Weight measurement is critical in many areas of industry, health care, and research. Within the manufacturing industry, the product is often purchased by weight. The manufacturer needs to make sure that they are providing the correct amount of material. They also need to make sure that they know the shipping weight, both in terms of calculating shipping costs, and to avoid overloading the shipping containers. Similarly, the recipient of this material needs to confirm that they are receiving the total amount that they purchased.
During the manufacturing process itself, weight is often required for correctly formulating a product. If this product is a chemical formulation, or a pharmaceutical, various ingredients have to be precisely determined. If it is a packaging line, appropriate weights must be dispensed. If it is paint formulation, the correct amount of pigments must be used.
Load Cell Overview
To answer the question about the use of load cells, we must first understand what a load cell is. In the most basic format, a load cell is a transducer. It is a device which is used in a scale, and accepts a load of any weight within its specified range. It converts this weight into an electrical signal, which is sent on to the processing section of the scale. This section of the scale will generally convert this signal into usable information, which may be shown on the scale display, or sent out to other computers or monitoring devices.
Load cells can use a number of different technologies. Hydraulic load cells use an oil filled compartment. As weight is applied, the pressure of the oil changes. By measuring this pressure, the amount of the weight can be determined. Vibrating wire load cells apply the load to a wire. The frequency of vibration is related to the load. The most popular type of load cell utilizes resistive strain gauges that are bonded to a metallic bending beam. The change in resistance is proportional to the amount of load. A new ultra precision technology, called SAW, or Surface Acoustic Wave load cells, harnesses delay lines fabricated on lithium niobate substrates. The frequency of the delay line will vary with the weight applied to the load cell.
Load Cell Configurations in Scales and Industrial Weighing Systems
Load cells are available in a number of different designs. One of the most standard is called a Single Point Load Cell. In a simplified description, the scale consists of base and a platform. The load cell is sandwiched between the two. This type of scale is often designated as a Bench Scale. Any load on the platform must pass through the load cell to the base. The load will affect the electrical signal from the load cell, which will then be processed to calculate the applied weight.

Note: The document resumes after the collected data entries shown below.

import Mathlib
import HarnessLib
import Summits.HubbardSuperconductivity.HubbardSuperconductivity.Theorems.KLProgrammeKLRegimeTwoVolumeTowerBaseGridLimitDeg
import Summits.HubbardSuperconductivity.HubbardSuperconductivity.Theorems.KLProgrammeKLRegimeTwoVolumeTowerGenericFacts
import Summits.HubbardSuperconductivity.HubbardSuperconductivity.Theorems.KLProgrammeKLRegimeTwoVolumeTowerDataDefs
import Summits.HubbardSuperconductivity.HubbardSuperconductivity.Theorems.KLProgrammeKLRegimeTwoVolumeTowerTransferWtData

/-!
# Route `KLProgramme` — crux K3, VL child `KLRegimeVolumeLimitV17F2` (stmt-HubbardSuperconductivity-20440), blueprint v5 M5 (GRID SCALING, DEGREE CAP): THE BASE FIELD `h0` AT
# THE CANONICAL RADII AND `TowerData β U μ` FROM ITS PARTS (seat hubbard-kl-k3c4-p1 g13; `--supports` 20440)

USE THESE. Twins of `…TowerBaseCanonical.towerData_h0_canonical` and `…TowerDataOfParts.towerData_of_parts` for the grid data package in the suppliers' scaling
(`…TowerBaseGridDataDDefs.TowerGridDataD`, rows `∝ 1/ε_M`, counterterm budget at a volume-free degree cap `D₀`): canonical pin radius `r L = L / (4·n_β + 7)`, grid radii `R = √r`, `R′ = r − √r`
(`…TowerGenericFacts`); the dischargers of `stub_vl_towerData` supply the fields (H1)–(H5) of `TowerData` verbatim plus base DATA only.

* `towerData_h0_canonicalD`;
* **`towerData_of_partsD`** — `Nonempty (TowerData β U μ)`;
* **`towerData_thin`** — milestone «VL-THIN» (plan g21 (R114) / tribunal J g23): in the one-scale window `nScales β = 0` the package needs only the scale-0 data
  (at both volumes, eventually in `L`: `Z^{K_V}_{Λ_1} ≠ 0` and E1's weighted even profile of `klTowerD V M β U μ K_V 0` at one rate `Λ₀`, budget `ε_M·NV0`) and the base data —
  every per-step field is vacuous, the END transfer is the identity (`TorusFourierL2.transferWtData_one`), its mismatch vanishes.

Proofs only; no definition.
-/

noncomputable section

namespace Summit.HubbardSuperconductivity.HubbardSuperconductivity.Theorems.TwoVolumeSource

set_option linter.dupNamespace false -- summit = problem name (single-conjunct summit), D-0017

open Finset Filter Topology Literature.MathematicalPhysics.QuantumLattice GrassmannAlgebra Literature.Probability.LatticeModels
  Literature.Probability.LatticeModels.BattleFederbush
open Literature.MathematicalPhysics.QuantumLattice.FermiRG
open Summit.HubbardSuperconductivity.HubbardSuperconductivity.Theorems.KLProgrammeLegKernels
open Summit.HubbardSuperconductivity.HubbardSuperconductivity.Theorems.KLRegimeSplit
open Summit.HubbardSuperconductivity.HubbardSuperconductivity.Theorems.TwoPointAssembly
open Summit.HubbardSuperconductivity.HubbardSuperconductivity.Theorems.EngineV8
open Summit.HubbardSuperconductivity.HubbardSuperconductivity.Theorems.TwoVolumeDefect

/-- **THE BASE FIELD `h0` OF `TowerData β U μ` AT THE CANONICAL RADII, grid scaling** (see the module docstring). [folklore] -/
theorem towerData_h0_canonicalD (β U μ : ℝ) (hβ : 0 < β) (Mth : ℕ → ℕ → ℕ)
    (hMth : ∀ L b M, Mth L b ≤ M → 0 < imagTimeWeight β M)
    -- the base-transfer data of `…TowerBase`
    {ΛT cW Λg δb : ℝ} (hΛT : 0 < ΛT) (hcW : 0 ≤ cW) (hΛg : 0 < Λg) (NG : ℕ → ℝ) (hNG0 : ∀ k, 0 ≤ NG k)
    (δ : ℕ → ℝ) (hδ : ∀ L, 0 ≤ δ L ∧ δ L ≤ δb) (hδ0 : Tendsto δ atTop (𝓝 0))
    (hdataT : ∀ᶠ L in atTop, ∀ (b M : ℕ) [NeZero L] [NeZero (b * L)] [NeZero M], Mth L b ≤ M →
      (∀ x : SrcLabel (b * L) M 0, ∑ y, ‖klBaseTransfer (b * L) M β μ (klFlowFrameU L M β U μ (nScales β + 1)) x y‖ * (1 + ΛT * (Torus.tnorm (x.1.1.2 - y.1.1.1.2) : ℝ)) ≤ cW) ∧
      (∀ y : GridLeg (GridPoint (b * L) (klGridN M)) × Fin 2, ∑ x, ‖klBaseTransfer (b * L) M β μ (klFlowFrameU L M β U μ (nScales β + 1)) x y‖ * (1 + ΛT * (Torus.tnorm (x.1.1.2 - y.1.1.1.2) : ℝ)) ≤ cW) ∧
      (∀ (δ' β' β₁ : Fin 2 → Fin b) (xbar : SrcLabel L M 0) (y : GridLeg (GridPoint L (klGridN M)) × Fin 2),
        ‖klBaseTransfer (b * L) M β μ (klFlowFrameU L M β U μ (nScales β + 1)) ((klBlockEquivD L b M 0).symm (β' + δ', xbar)) ((klGridBlockEquivD L b M).symm (β₁ + δ', y))‖ =
          ‖klBaseTransfer (b * L) M β μ (klFlowFrameU L M β U μ (nScales β + 1)) ((klBlockEquivD L b M 0).symm (β', xbar)) ((klGridBlockEquivD L b M).symm (β₁, y))‖) ∧
      (∀ x, ∑ y, ‖klBaseTransfer (b * L) M β μ (klFlowFrameU (b * L) M β U μ (nScales β + 1)) x y - klBaseTransfer (b * L) M β μ (klFlowFrameU L M β U μ (nScales β + 1)) x y‖ ≤ δ L) ∧
      (∀ y, ∑ x, ‖klBaseTransfer (b * L) M β μ (klFlowFrameU (b * L) M β U μ (nScales β + 1)) x y - klBaseTransfer (b * L) M β μ (klFlowFrameU L M β U μ (nScales β + 1)) x y‖ ≤ δ L) ∧
      (∀ (k : ℕ) (p : Fin k) (y : GridLeg (GridPoint L (klGridN M))),
        ∑ Y ∈ univ.filter (fun Y : Fin k → GridLeg (GridPoint L (klGridN M)) => Y p = y),
          ‖kernel ℂ (klGridAction L M β U μ (klFlowFrameU L M β U μ (nScales β + 1))) k Y‖ *
            (1 + labelDiam (fun Y₁ Y₂ : GridLeg (GridPoint L (klGridN M)) => Λg * (Torus.tnorm (Y₁.1.1.2 - Y₂.1.1.2) : ℝ)) (univ.image Y)) ≤ imagTimeWeight β M * NG k) ∧
      (∀ (k : ℕ) (p : Fin k) (y : GridLeg (GridPoint (b * L) (klGridN M))),
        ∑ Y ∈ univ.filter (fun Y : Fin k → GridLeg (GridPoint (b * L) (klGridN M)) => Y p = y),
          ‖kernel ℂ (klGridAction (b * L) M β U μ (klFlowFrameU (b * L) M β U μ (nScales β + 1))) k Y‖ *
            (1 + labelDiam (fun Y₁ Y₂ : GridLeg (GridPoint (b * L) (klGridN M)) => Λg * (Torus.tnorm (Y₁.1.1.2 - Y₂.1.1.2) : ℝ)) (univ.image Y)) ≤ imagTimeWeight β M * NG k))
    -- the grid data, grid scaling
    {κE aC cb κ κ' ρS ρ' ρ₂ ρf aw al al' mo mo' s s' Θ νW νf ν₂ νD : ℝ}
    (hκE : 0 < κE) (haC : 0 < aC) (hκ : 0 < κ) (hκ' : 0 < κ') (hρS : 0 < ρS) (hρ' : 0 < ρ') (hρ₂ : 0 < ρ₂) (hρf : 0 < ρf) (haw : 0 < aw)
    (haa : 0 < al' + al) (hm0 : 0 ≤ mo) (hm0' : 0 ≤ mo') (hs0 : 0 ≤ s) (hs'0 : 0 ≤ s') (hΘ0 : 0 ≤ Θ) (hνW0 : 0 ≤ νW) (hνf0 : 0 ≤ νf) (hν₂0 : 0 ≤ ν₂)
    (hθS : Real.exp 1 * (aC + cb) * νW / κE ^ 2 < 1) (hθΘ : Real.exp 1 * aw * Θ / κ' ^ 2 < 1)
    (hθf : Real.exp 1 * (al' + al + (mo' + mo)) * νf / (κ' + κ) ^ 2 < 1) (hθ₂ : Real.exp 1 * (al' + al + (mo' + mo)) * ν₂ / (κ' + κ + (κ' + κ + (κ' + κ))) ^ 2 < 1)
    (sE cc eE tT Te : ℕ → ℝ) (D₀ : ℕ)
    (hrate : ∀ L, 0 ≤ sE L ∧ 0 ≤ cc L ∧ 2 * cc L ≤ cb ∧ 0 < tT L ∧ 0 ≤ Te L)
    (hsE0 : Tendsto sE atTop (𝓝 0)) (hcc0 : Tendsto cc atTop (𝓝 0)) (heE0 : Tendsto eE atTop (𝓝 0)) (htT0 : Tendsto tT atTop (𝓝 0))
    (hTe0 : Tendsto Te atTop (𝓝 0))
    (hdata : ∀ᶠ L in atTop, ∀ (b M : ℕ) [NeZero L] [NeZero (b * L)] [NeZero M], Mth L b ≤ M →
      Nonempty (TowerGridDataD L b M β U μ (klFlowFrameU L M β U μ (nScales β + 1)) (klFlowFrameU (b * L) M β U μ (nScales β + 1)) (imagTimeWeight β M) κE aC κ κ' ρS ρ' ρ₂ ρf aw al al' mo mo' s s' Θ νW νf ν₂ νD
        (sE L) (cc L) (eE L) (tT L) (Te L) (Nat.sqrt (L / (4 * nScales β + 7))) ((L / (4 * nScales β + 7)) - Nat.sqrt (L / (4 * nScales β + 7))) D₀)) :
    ∀ (k : ℕ) (η : ℝ), 0 < η → ∀ᶠ L in atTop, ∀ (b M : ℕ) [NeZero L] [NeZero (b * L)] [NeZero M], Mth L b ≤ M →
      ∀ (p : Fin k) (w : SrcLabel (b * L) M 0), (∀ i, 2 * (L / (4 * nScales β + 7)) ≤ (w.1.1.2 i).val % L ∧ (w.1.1.2 i).val % L + 2 * (L / (4 * nScales β + 7)) < L) →
        klKeyedDefect L b M β U μ (klFlowFrameU L M β U μ (nScales β + 1)) (klFlowFrameU (b * L) M β U μ (nScales β + 1)) 0 k p w ≤ imagTimeWeight β M * η := by
  obtain ⟨hRR, -, hq'0, -⟩ := tower_radii_sqrt (fun L : ℕ => L / (4 * nScales β + 7)) (tower_radius_tendsto β)
  have hq0 : Tendsto (fun L => (1 + (D₀ : ℝ)) / (1 + ((((L / (4 * nScales β + 7) - Nat.sqrt (L / (4 * nScales β + 7)) : ℕ) : ℝ)) + 1)))
      atTop (𝓝 0) := by
    refine squeeze_zero (fun L => by positivity) (fun L => ?_) (by simpa using hq'0.const_mul (1 + (D₀ : ℝ)))
    rw [div_eq_mul_inv]
    exact mul_le_mul_of_nonneg_left (inv_anti₀ (by positivity) (by linarith)) (by positivity)
  exact towerData_h0_of_baseDataD β U μ hβ Mth hMth (fun L => L / (4 * nScales β + 7)) (tower_radius_tendsto β) hΛT hcW hΛg NG hNG0 δ hδ hδ0
    hdataT hκE haC hκ hκ' hρS hρ' hρ₂ hρf haw haa hm0 hm0' hs0 hs'0 hΘ0 hνW0 hνf0 hν₂0 hθS hθΘ hθf hθ₂ sE cc eE tT Te
    (fun L => Nat.sqrt (L / (4 * nScales β + 7))) (fun L => L / (4 * nScales β + 7) - Nat.sqrt (L / (4 * nScales β + 7))) D₀ hrate hsE0 hcc0 heE0 htT0
    hTe0 hq0 hq'0 hRR hdata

Another common configuration is used in Floor Scales, or Platform Scales. Generally, these scales have a higher capacity and much larger platform than a Bench Scale. A single point load cell cannot be used in this case, because the base and platform would bend far too much from torsional loading. Instead, four load cells are used, with one in each corner of the scale. This can be implemented in a similar manner to the Bench Scales, with the load cells sandwiched between the base and the platform. Some designs bypass the base entirely, with the load cells resting on the ground directly through their leveling legs. Of course, a platform is still required.
When the load is placed on the platform, it will now be distributed between the four load cells. The exact share of each load cell will be dependent on the placement of the load on the platform. Of course, the weight readout should be the same, irrelevant of where on the platform the load is placed. That means that the output of each load cell should be almost identical. But it is almost impossible to manufacture load cells with virtually identical outputs. To correct this, many scale manufacturers provide an internal circuit board with connectors and variable resistors to trim each load cell to the exactly the same output. Some higher quality scales, such as Arlyn Scales, pre-match the load cells during the scale fabrication process. This allows the variable resistor circuit board to be eliminated, which also eliminates one of the major sources of failure of the scale.
This type of load cell is used in scales that may have capacities ranging from about 500 lb, all the way to 30,000 lb and more. In fact, the same concept is used in truck scales and rail scales.
Yet another configuration for load cell use is called an “S” type load cell. In fact, this load cell looks very much like an S. There is a threaded hole on the top of the load cell, and another threaded hole on the bottom. This type of load cell is often used in hanging scales or crane scales.